傾狂一聽,‘啊’地一聲叫出來,斜睨着凌傲塵一眼:“難道就是我們在元都的初次相遇的時候?”修了四年的道,就能從一個大魔童修練成一個充滿陽光正氣的天使,真不知道該說他與道有緣呢,還是資質太強,哪像她,修了十多年的‘道’,就修成一個惡魔,嘿嘿……
“嗯,那一日,雖然藍堂主雖然早有準備,但幻炎樓還是受到了重創,所以我纔會‘丟下’你,一個人離開。”輕點了下頭,凌傲塵語帶深思道:“那一次,明顯是有人在背後操控着這一切,而那時你又那麼巧,身着女裝出現在那裡,難道你就是那背後的人。”想想,又暗自搖頭:“不可能,你那時不可才九歲,你……”

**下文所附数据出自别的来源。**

import Summits.ResolutionOfSingularities.ResolutionOfSingularities.Theorems.ForcedTowerClasses
import Summits.ResolutionOfSingularities.ResolutionOfSingularities.Theorems.WeakOrderReduction
import Summits.ResolutionOfSingularities.ResolutionOfSingularities.Theorems.FrobeniusBracketPow
import HarnessLib

/-!
# PurityValveClasses — Fedder purity of core points as a one-way valve of the weak order-reduction game
(decomp-res node N49 «PurityValve», lens-6 g9; route-independent part, phase 1)

Source HOME/decomp-res-lens-6/g9/PurityValve.lean (sha256 dd3d1f175e2a2a66, 495 lines; critic `lean check` rc 0,
0 sorry), CRITIC-LEDGER row 59 (2026-08-30T08:43Z): CLEARED (MAP +1 exact dynamical split, VALVE LEMMA +1,
pieces 0).  Parent BY NAME: `MaxContactCut.RungOne` (29273; marking-`n` slice `ForcedTowerClasses.WOR n`) and the
PURE-LOW₄ slice 30702 of the located core.  A CORE point of a marking-`n` datum: `ord_y 𝓘 = n` and lens-2 class 1;
PURE: `𝓘_y^(p-1) ⊄ 𝔪_y^[p]` (Fedder; `FrobeniusBracketPow.FedderImpureAt`).
* (EM, exact, PROVED) `WOR n ⟺ WORPure n ∧ WORImpure n` and `WOR n ⟺ Purification n ∧ WORPure n` (⇐ by composing
  centre sequences, `seqAppend`, PROVED; ⇒ modulo the costume `BaseStable`): FIRST purify, THEN win the pure game;
* (THE VALVE, PROVED from the costume ports `CartierLift` + `NearPointLift n`) `3 ≤ n → PureForwardClosed n`: a
  weakly admissible blow-up of a datum whose core points are all pure again has only pure core points (the
  Cartier–Frobenius trace lifts a Fedder witness along a centre of codimension `c ≤ n + 1` — automatic for
  `n ≥ 3` in dimension `≤ 4`, FALSE at `n = 2` for point centres); so the pure game `WORPure 3` is a CLOSED
  SUB-GAME (`pure_along_sequence`) and `Purification 3` a ONE-SHOT obligation (`purification_stable`);
* (CERTIFICATES, PROVED) `zariski_bound` / `centre_bound`: every Zariski / Cossart–Piltant purely-inseparable core
  point at `(p, n, dim) = (3, 3, 4)` is IMPURE, and no pure point lies on an equimultiple centre of codimension
  `< n`; (HIGH ORDERS, PROVED mod the definitional port `TauOneHyperplanar`) for `2 ≤ p ≤ n`, `n ≥ 4 ≥ dim Y`
  core points are impure: the valve has teeth exactly at `(n, dim) = (3, 4)`.
Tags: `WORPure n` WEAKER · UNDECIDED · IDEA-NEEDED + INSTRUMENTABLE (T-pure-game); `WORImpure n` / `Purification n`
residual-grade (0); `PureForwardClosed n`, `n ≥ 3` DECIDED-MOD-PORT; ports COSTUME.  The `∀ n ≥ 1` shapes are
asides of `Theses/MaxContactCut.lean` refining 29273; by-name kernels: `Theorems/MaxContactCutPurityValve.lean`.
(Sources: Fedder1983 Thm 1.12; LakshmibaiMehtaParameswaran1998 §2; LauritzenThomsen2011 arXiv:1004.2847 Prop. 2.4,
Lemma 2.12; CossartJannsenSaito2020 Thm 2.10; Kollar2007 3.74–3.76; CossartPiltant2019;
BierstoneGrigorievMilmanWlodarczyk2011 §3.2.)
-/

open CategoryTheory AlgebraicGeometry
open Literature.AlgebraicGeometry.Resolution
open Summit.ResolutionOfSingularities.ResolutionOfSingularities.Theorems.WeakOrderReduction
open Summit.ResolutionOfSingularities.ResolutionOfSingularities.Theorems.ForcedTowerClasses
open Summit.ResolutionOfSingularities.ResolutionOfSingularities.Theorems.FrobeniusBracketPow

namespace Summit.ResolutionOfSingularities.ResolutionOfSingularities.Theorems.PurityValveClasses

/-! ## §1 Ring-level certificates (DECIDED, kernel) -/

section Algebra

variable {R : Type*} [CommRing R]

/-- **`zariski_bound`** (DECIDED · kernel).  If `A ≤ (zⁿ) + P^(n+1)` where `P ≤ J` is generated by `≤ n` elements,
`z ∈ J` and `2 ≤ p ≤ n`, then `A^(p-1) ≤ J^[p]`.  At `(p, n) = (3, 3)` in a 4-dimensional regular local ring with
`J = 𝔪 = (z) + P`, `P = (x, y, w)`: every germ `u·z³ + c` with `c ∈ (x, y, w)⁴` — in particular every purely
inseparable Weierstrass equation `z³ + c(x, y, w)` of order 3 with cube initial form — is Fedder-IMPURE.  So the
F-pure order-3 class-1 points are disjoint from the Zariski / Cossart–Piltant purely-inseparable class. [folklore] -/
theorem zariski_bound [DecidableEq R] {J P : Ideal R} (hPJ : P ≤ J) (S : Finset R)
    (hS : Ideal.span (S : Set R) = P) {z : R} (hz : z ∈ J) {p n : ℕ} (hp : 2 ≤ p) (hpn : p ≤ n)
    (hSn : S.card ≤ n) {A : Ideal R} (hA : A ≤ Ideal.span {z ^ n} ⊔ P ^ (n + 1)) :
    A ^ (p - 1) ≤ bracketPow J p := by
  obtain ⟨m, hm⟩ : ∃ m, p - 1 = m + 1 := ⟨p - 2, by omega⟩
  have h1 : A ^ (p - 1) ≤ Ideal.span {z ^ n} ⊔ (P ^ (n + 1)) ^ (p - 1) := by
    rw [hm]
    exact (Ideal.pow_right_mono hA _).trans (sup_pow_le_sup_pow _ _ m)
  refine h1.trans (sup_le ?_ ?_)
  · rw [Ideal.span_le, Set.singleton_subset_iff]
    have : z ^ n = z ^ p * z ^ (n - p) := by rw [← pow_add, Nat.add_sub_cancel' hpn]
    rw [this]
    exact Ideal.mul_mem_right _ _ (pow_mem_bracketPow hz)
  · rw [← pow_mul]
    refine (Ideal.pow_le_pow_right ?_).trans
      ((pow_le_bracketPow_of_span S hS p (by omega)).trans (bracketPow_mono hPJ p))
    have : S.card * (p - 1) ≤ n * (p - 1) := Nat.mul_le_mul_right _ hSn
    rw [hm] at this ⊢
    nlinarith

/-- **`centre_bound`** (DECIDED · kernel).  If `A ≤ Pⁿ` where `P` is generated by `c` elements with `c + 1 ≤ n` and
`2 ≤ p`, then `A^(p-1) ≤ P^[p]` (pigeonhole: `n(p-1) ≥ c(p-1) + 1`).  Since `P^[p] ≤ 𝔪^[p]`, no Fedder-pure point
lies on an equimultiple (order-`n`) regular centre of codimension `< n`: in the pure game at `n = 3` in dimension 4
every weakly admissible centre is a point or a curve. [folklore] -/
theorem centre_bound [DecidableEq R] {P : Ideal R} (S : Finset R) (hS : Ideal.span (S : Set R) = P) {p n : ℕ}
    (hp : 2 ≤ p) (hSn : S.card + 1 ≤ n) {A : Ideal R} (hA : A ≤ P ^ n) : A ^ (p - 1) ≤ bracketPow P p := by
  obtain ⟨m, hm⟩ : ∃ m, p - 1 = m + 1 := ⟨p - 2, by omega⟩
  refine (Ideal.pow_right_mono hA _).trans ?_
  rw [← pow_mul]
  refine (Ideal.pow_le_pow_right ?_).trans (pow_le_bracketPow_of_span S hS p (by omega))
  have : (S.card + 1) * (p - 1) ≤ n * (p - 1) := Nat.mul_le_mul_right _ hSn
  rw [hm] at this ⊢
  nlinarith

end Algebra

/-! ## §2 Composition of centre sequences (DECIDED, kernel; the tree's `CentreSeq` has no `append`) -/

/-- Concatenation of a centre sequence on `X` with a centre sequence on its top. [folklore] -/
noncomputable def seqAppend : {X : Scheme.{0}} → (s : CentreSeq X) → CentreSeq s.top → CentreSeq X
  | _, .nil _, t => t
  | _, .cons C rest, t => .cons C (seqAppend rest t)

/-- Weak admissibility of a concatenation. [folklore] -/
theorem weakAdmissible_seqAppend : ∀ {X : Scheme.{0}} (s : CentreSeq X) (t : CentreSeq s.top) (M : MarkedIdeal X),
    WeakAdmissible (seqAppend s t) M ↔ WeakAdmissible s M ∧ WeakAdmissible t (s.transformMarked M)
  | _, .nil _, t, M => by
      show WeakAdmissible t M ↔ True ∧ WeakAdmissible t M
      simp
  | _, .cons C rest, t, M => by
      show (_ ∧ _ ∧ WeakAdmissible (seqAppend rest t) _) ↔ (_ ∧ _ ∧ _) ∧ _
      rw [weakAdmissible_seqAppend rest t]
      constructor
      · rintro ⟨h1, h2, h3, h4⟩; exact ⟨⟨h1, h2, h3⟩, h4⟩
      · rintro ⟨⟨h1, h2, h3⟩, h4⟩; exact ⟨h1, h2, h3, h4⟩

/-- The final support of a concatenation is empty iff the final support of the second leg is. [folklore] -/
theorem support_seqAppend_eq_empty : ∀ {X : Scheme.{0}} (s : CentreSeq X) (t : CentreSeq s.top) (M : MarkedIdeal X),
    ((seqAppend s t).transformMarked M).support = ∅ ↔ (t.transformMarked (s.transformMarked M)).support = ∅
  | _, .nil _, _, _ => Iff.rfl
  | _, .cons _ rest, t, _ => support_seqAppend_eq_empty rest t _

/-- **Weak resolutions compose**: `s` weakly admissible for `M` and `t` a weak resolution of the transform give the
weak resolution `s ++ t` of `M`. [folklore] -/
theorem weakResolution_seqAppend {X : Scheme.{0}} (s : CentreSeq X) (t : CentreSeq s.top) (M : MarkedIdeal X)
    (hs : WeakAdmissible s M) (ht : WeakResolution t (s.transformMarked M)) : WeakResolution (seqAppend s t) M :=
  ⟨(weakAdmissible_seqAppend s t M).2 ⟨hs, ht.1⟩, (support_seqAppend_eq_empty s t M).2 ht.2⟩

/-! ## §3 Core points, purity, and the exact cuts of `WOR n` -/

/-- CORE point of `(𝓘, n)` at `y`: `ord_y 𝓘 = n` and class 1 — neither contact nor `τ ≥ 2` (`¬ ClassGE … 2`).
DEFINITION (support). -/
def IsCorePt {k : Type} [Field k] {Y : Scheme.{0}} (g : Y ⟶ Spec (.of k)) (hY : Scheme.IsRegular Y)
    (I : Y.IdealSheafData) (n : ℕ) (y : Y) : Prop :=
  idealOrder I y = ((n : ℕ) : ℕ∞) ∧ ¬ ClassGE g hY I n 2 y

/-- ALL CORE POINTS PURE: every core point of `(𝓘, n)` is Fedder-pure (`𝓘_y^(p-1) ⊄ 𝔪_y^[p]`).
DEFINITION (support). -/
def AllCorePure (p : ℕ) {k : Type} [Field k] {Y : Scheme.{0}} (g : Y ⟶ Spec (.of k)) (hY : Scheme.IsRegular Y)
    (I : Y.IdealSheafData) (n : ℕ) : Prop :=
  ∀ y : Y, IsCorePt g hY I n y → ¬ FedderImpureAt I p y

/-- **piece · `WORPure n`** — weak order reduction at marking `n` (dim ≤ 4, any boundary) for data ALL of whose core
points are Fedder-pure.  UNDECIDED (test: T-pure-game below) · WEAKER than `WOR n` (kernel `worPure_of_wor`; it
drops every catalogued wild specimen at `(p,n)=(3,3)`, all impure by `zariski_bound`) · leaf IDEA-NEEDED +
INSTRUMENTABLE at `n = 3` (closed sub-game by `pureForwardClosed_of_lifts`; no engine: the pure core point
`z³ + yxw·z + yx²w + …` reproduces at the exceptional vertex under point blow-ups); for `p ≤ n`, `n ≥ 4` it is the
class-≥2 statement (`fedderImpure_of_core_high`). [folklore] -/
def WORPure (n : ℕ) : Prop :=
  ∀ p : ℕ, p.Prime → ∀ (k : Type) [Field k] [CharP k p] (Y : Scheme.{0}) (g : Y ⟶ Spec (.of k))
    (hB : IsBase Y g), ∀ M : MarkedIdeal Y, IsDatum n M → AllCorePure p g hB.isRegular M.ideal n →
      ∃ t : CentreSeq Y, WeakResolution t M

“這世上沒有什麼不可能的,凌哥哥七歲就能滅了人家滿門,難道我莫傾狂會比你差不成。”傾狂眉梢一挑,打斷凌傲塵的話,狂妄不可一世道。
“呃……”凌傲塵一滯,無言反駁,還是不可避免又被她嚇了一次,他滅人家滿門完全就是靠着魔性去殺戮,與十年前幻炎樓那場借刀殺人完全就是不同性質的,那是一場高智慧的陰謀,就是當時已經十四歲的他,都不一定能設下那麼完美的計謀,而她卻只是九歲就能操控着這一切,得有多高的智慧謀略,心思得有多細密才行啊!她真是個怪才!這也難怪了這麼多年來他們都找不到一點蛛絲螞跡,他們能想到任何人,卻唯獨算漏了一個九歲孩童。
“我的子風是世上最強的,凌哥哥哪能比得上你啊!”深深地凝望着傾狂,凌傲塵似是想到了什麼,豁然笑開,一指點在她的鼻尖上,對於接下來要說的話,似乎不再覺得害怕了,揚了揚脣笑着,接下去道:“跟你分開後,在一次面臨血腥殺戮時,濃郁的血腥味刺激着我的感官,我興奮了,就像是被堵塞已久的河堤,一朝潰堤,便是一發不可收拾,事後雖然我以又恢復了過來,但是我這才知道,原來我依舊沒能去除體內的魔性,它只是潛藏在我的體內,伺機爆發而已,這樣不知過了多久,在善與惡,在道與魔中反覆折磨的我,漸漸的地變得奇怪了,我能感覺自己的體內似乎還住着一個人,而那個人就是小時候的那個魔頭,明傲塵。”
說着,輕輕地摸上還拿在傾狂手中銀色面具,道:“只要我一動殺念、邪念或是受到血腥殺戮的刺激,他就會出來,帶上這個面具,完全變成了另一個人,一個無情冷血,眼中只有權力殺戮的魔頭。”
人格分裂?傾狂這回真的是深深的被嚇得不輕了,條件反射地嘴脣微張,愣了愣好一會,腦袋裡這就樣跳出這四個字。
看着臉色變了好幾變的傾狂,滿帶期望的凌傲塵覺得自己的心慢慢地往下沉,心中苦笑,果然,像他這樣的怪物,就算與衆不同的子風也接受不了,他終究還是會失去她?不,他不要,無論如何,他都接受不了她離開他。
正當他以爲傾狂能如避瘟神一般厭惡地推開他,然後甩袖離去的時候,傾狂卻突然無比興奮地拉住他的手,揚起紅脣,笑得像十分之滲人,笑得凌傲塵頭皮發麻,背後一股涼氣直往上躥。